November 29, 2010
I have been representing victims of the securities industry for almost nineteen years, and my law firm is almost exclusively devoted to representing such victims in FINRA arbitrations. I write to support FINRAs proposed rule change eliminating the mandatory industry arbitrator from public customer disputes. It is my experience that industry arbitrators can be heavily biased in favor of the industry. I have seen instances where industry arbitrators at hearings take positions contrary to the law based on their questioning. If there is an accepted custom or practice in the industry, even if illegal, the industry arbitrator is likely to find against the claimant, in my experience. It is only natural that an arbitrator employed in the very industry you are bringing a claim against will have allegiances to the industry, as opposed to being a fair and impartial arbitrator.
Having been friends with many securities industry professionals over the years, I am always amazed when I talk about my cases, which nineteen years of experience tells me are excellent claims, and the people from the industry just dont understand or appreciate how the customers have been wronged.
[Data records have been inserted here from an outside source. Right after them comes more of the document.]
import Summits.CriticalPhenomena.CardyFormulaZ2.Theses.CardyWhiteToColoured
import Literature.Probability.RandomPlanarGeometry.ConformalRectangleProofs
import Summits.CriticalPhenomena.CardyFormulaZ2.Theorems.CardyWhiteToColouredSimilarityUpgradeStubRectilinearSandwich
import Summits.CriticalPhenomena.CardyFormulaZ2.Theorems.CardyWhiteToColouredSimilarityUpgradeStubRectangleFamily
import Summits.CriticalPhenomena.CardyFormulaZ2.Theorems.CardyWhiteToColouredSimilarityUpgradeStubRectangleDuality

/-!
# `SimilarityUpgrade` reduced to its rectilinear heart (crux stmt-CriticalPhenomena-4597)

Route `CardyWhiteToColoured`, sub-problem `CardyFormulaZ2`, line `registered` of crux
`Summit.CriticalPhenomena.CardyFormulaZ2.Theses.CardyWhiteToColoured.SimilarityUpgrade`.

This file is the sorry-free COMPOSITION of the line with its three landed stubs
(`Stubs.stub_rectilinearSandwich`, `Stubs.stub_rectangleFamily`, `Stubs.stub_rectangleDuality`),
leaving the heart as an explicit hypothesis: **if full, similarity-invariant bond-ℤ² crossing
limits factor through the conformal modulus on RECTILINEAR conformal rectangles via some `f`
continuous on `(0,1)` (the heart, registered stub `stub_rectilinearModulus`, open-problem class;
spelled out as the hypothesis `hH`), then `SimilarityUpgrade` holds**
(`similarityUpgrade_of_rectilinearModulusUpgrade`).  In particular
the crux is now equivalent, modulo tree theorems, to "similarity ⇒ conformal" on rectilinear
polygons with a continuous modulus function.

Proof.  Given the crux hypothesis `⟨Φ, hlim, hsim⟩`, the heart gives `f`; the duality symmetry
`f η + f (1 - η) = 1` follows from the rectangle families (`stub_rectangleFamily`: corner-marked
boxes `(0,w) × (0,1)` crossed left–right / bottom–top, their moduli `η`, `1 - η`, all of `(0,1)`
realised, `η` continuous in `w`) and rectangle duality in the limit (`stub_rectangleDuality`:
`Φ (Q w) + Φ (Q' w) = 1`); the sandwich (`stub_rectilinearSandwich`) spreads
`Φ = f ∘ modulus` from rectilinear to all conformal rectangles; and the full limit rewritten
through `Φ R = f (crossRatio x)` is `R.HasCrossingLimit (bondDomainCrossingProb R) f`.

References: B. Bollobás, O. Riordan, *Percolation* (2006), Ch. 7; S. Smirnov (2001).
-/

noncomputable section

namespace Summit.CriticalPhenomena.CardyFormulaZ2.Theorems.SimilarityUpgradeReduction

open Filter Topology Set
open Literature.Probability.RandomPlanarGeometry
open Literature.Probability.Percolation (bondDomainCrossingProb)
open Summit.CriticalPhenomena.CardyFormulaZ2.Cruxes.SimilarityUpgrade

/-- **Flip symmetry of the modulus function** from the two landed rectangle stubs: if `Φ` has
full limits and `Φ R = f (crossRatio x)` on rectilinear rectangles with `f` continuous on
`(0,1)`, then `f η + f (1 - η) = 1` for `η ∈ (0,1)`. -/
theorem flipSymmetric_of_factors {Φ : ConformalRectangle → ℝ} {f : ℝ → ℝ}
    (hlim : ∀ R : ConformalRectangle, Tendsto (bondDomainCrossingProb R) (𝓝[>] (0 : ℝ)) (𝓝 (Φ R)))
    (hf : ContinuousOn f (Ioo 0 1))
    (hfact : ∀ R : ConformalRectangle,
      (∃ S : Finset (ℂ × ℂ), (∀ p ∈ S, p.1.re = p.2.re ∨ p.1.im = p.2.im) ∧
        frontier R.carrier ⊆ ⋃ p ∈ S, segment ℝ p.1 p.2) →
      ∀ (φ : ConformalEquiv UpperHalfPlane.upperHalfPlaneSet R.carrier) (x : Fin 4 → ℝ),
        R.IsUniformizing φ x → Φ R = f (crossRatio x)) :
    ∀ η ∈ Ioo (0 : ℝ) 1, f η + f (1 - η) = 1 := by
  obtain ⟨Q, Q', hQ, hQ', hrect, hflip, hmod, hcontmod⟩ := Stubs.stub_rectangleFamily
  -- the value of `Φ` on the two families through `f`
  have hval : ∀ w : ℝ, 0 < w →
      ∀ (φ : ConformalEquiv UpperHalfPlane.upperHalfPlaneSet (Q w).carrier) (x : Fin 4 → ℝ),
        (Q w).IsUniformizing φ x →
          Φ (Q w) = f (crossRatio x) ∧ Φ (Q' w) = f (1 - crossRatio x) := by
    intro w hw φ x hφ
    obtain ⟨φ', x', hφ'⟩ := MarkedDomain.exists_isUniformizing_holds (Q' w)
    refine ⟨hfact (Q w) (hrect w hw).1 φ x hφ, ?_⟩
    rw [hfact (Q' w) (hrect w hw).2 φ' x' hφ', hflip w hw φ x φ' x' hφ hφ']
  intro η hη
  obtain ⟨w, hw, hηw⟩ := hmod η hη
  obtain ⟨φ, x, hφ⟩ := MarkedDomain.exists_isUniformizing_holds (Q w)
  obtain ⟨h1, h2⟩ := hval w hw φ x hφ
  have hηx : crossRatio x = η := hηw φ x hφ
  -- continuity of `v ↦ Φ (Q' v)` at `w`
  have hcont : ContinuousAt (fun v => Φ (Q' v)) w := by
    rw [Metric.continuousAt_iff]
    intro ε hε
    have hy₀ : 1 - crossRatio x ∈ Ioo (0 : ℝ) 1 := by
      have hm := ConformalRectangle.crossRatio_mem_Ioo_of_isUniformizing hφ
      exact ⟨by linarith [hm.2], by linarith [hm.1]⟩
    have hfc : ContinuousAt f (1 - crossRatio x) := hf.continuousAt (isOpen_Ioo.mem_nhds hy₀)
    obtain ⟨ε', hε', hfε⟩ := Metric.continuousAt_iff.1 hfc ε hε
    obtain ⟨ρ, hρ, hρmod⟩ := hcontmod w hw ε' hε'
    refine ⟨min ρ w, lt_min hρ hw, fun v hv => ?_⟩
    have hvρ : |v - w| < ρ := lt_of_lt_of_le hv (min_le_left _ _)
    have hvw : |v - w| < w := lt_of_lt_of_le hv (min_le_right _ _)
    have hv0 : 0 < v := by
      have := (abs_lt.1 hvw).1
      linarith
    obtain ⟨ψ, y, hψ⟩ := MarkedDomain.exists_isUniformizing_holds (Q v)
    obtain ⟨-, h2v⟩ := hval v hv0 ψ y hψ
    change dist (Φ (Q' v)) (Φ (Q' w)) < ε
    rw [h2v, h2]
    refine hfε ?_
    have hcr : |crossRatio y - crossRatio x| < ε' := hρmod v hv0 hvρ ψ y φ x hψ hφ
    rw [Real.dist_eq]
    calc |1 - crossRatio y - (1 - crossRatio x)| = |crossRatio y - crossRatio x| := by
          rw [← abs_neg]; congr 1; ring
      _ < ε' := hcr
  have hsum := Stubs.stub_rectangleDuality Φ hlim Q Q' hQ hQ' w hw hcont
  rw [h1, h2, hηx] at hsum
  exact hsum

/-- **`SimilarityUpgrade` from its rectilinear heart** (sorry-free composition of the line with
the three landed stubs): if full, similarity-invariant bond-ℤ² crossing limits factor through the
modulus on rectilinear conformal rectangles via a continuous `f` (hypothesis `hH`, the registered
heart stub `stub_rectilinearModulus` of the line, open-problem class; implied by
`CardyBoundaryCoulombGas.RectilinearCardy` with `f = cardyFunction`), then they factor through the
modulus everywhere, i.e. the route decl `SimilarityUpgrade` holds. -/
theorem similarityUpgrade_of_rectilinearModulusUpgrade :
    (∀ Φ : ConformalRectangle → ℝ,
      (∀ R : ConformalRectangle, Tendsto (bondDomainCrossingProb R) (𝓝[>] (0 : ℝ)) (𝓝 (Φ R))) →
      (∀ (R R' : ConformalRectangle) (a w : ℂ), a ≠ 0 →
        R'.carrier = (fun z : ℂ => a * z + w) '' R.carrier →
        R'.arc 0 = (fun z : ℂ => a * z + w) '' R.arc 0 →
        R'.arc 2 = (fun z : ℂ => a * z + w) '' R.arc 2 → Φ R' = Φ R) →
      ∃ f : ℝ → ℝ, ContinuousOn f (Ioo 0 1) ∧
        ∀ R : ConformalRectangle,
          (∃ S : Finset (ℂ × ℂ), (∀ p ∈ S, p.1.re = p.2.re ∨ p.1.im = p.2.im) ∧
            frontier R.carrier ⊆ ⋃ p ∈ S, segment ℝ p.1 p.2) →
          ∀ (φ : ConformalEquiv UpperHalfPlane.upperHalfPlaneSet R.carrier) (x : Fin 4 → ℝ),
            R.IsUniformizing φ x → Φ R = f (crossRatio x)) →
    Summit.CriticalPhenomena.CardyFormulaZ2.Theses.CardyWhiteToColoured.SimilarityUpgrade := by
  intro hH
  rintro ⟨Φ, hlim, hsim⟩
  obtain ⟨f, hf, hfact⟩ := hH Φ hlim hsim
  have hflip : ∀ η ∈ Ioo (0 : ℝ) 1, f η + f (1 - η) = 1 := flipSymmetric_of_factors hlim hf hfact
  have hall := Stubs.stub_rectilinearSandwich Φ f hlim hf hflip hfact
  refine ⟨f, fun R => ?_⟩
  intro φ x hux
  rw [← hall R φ x hux]
  exact hlim R

end Summit.CriticalPhenomena.CardyFormulaZ2.Theorems.SimilarityUpgradeReduction

end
I have witnessed a clear bias by these individuals employed in the securities industry against not just legitimate claims, but exceptional ones.
If arbitration is to be mandatory, as it is now, it must be fair. As someone who has represented hundreds of FINRA and NASD arbitration claimants, I can without hesitation state that I dont believe that having a mandatory industry arbitrator is fair to public customers, and I ask the SEC to approve FINRAs proposed rule change on an expedited basis.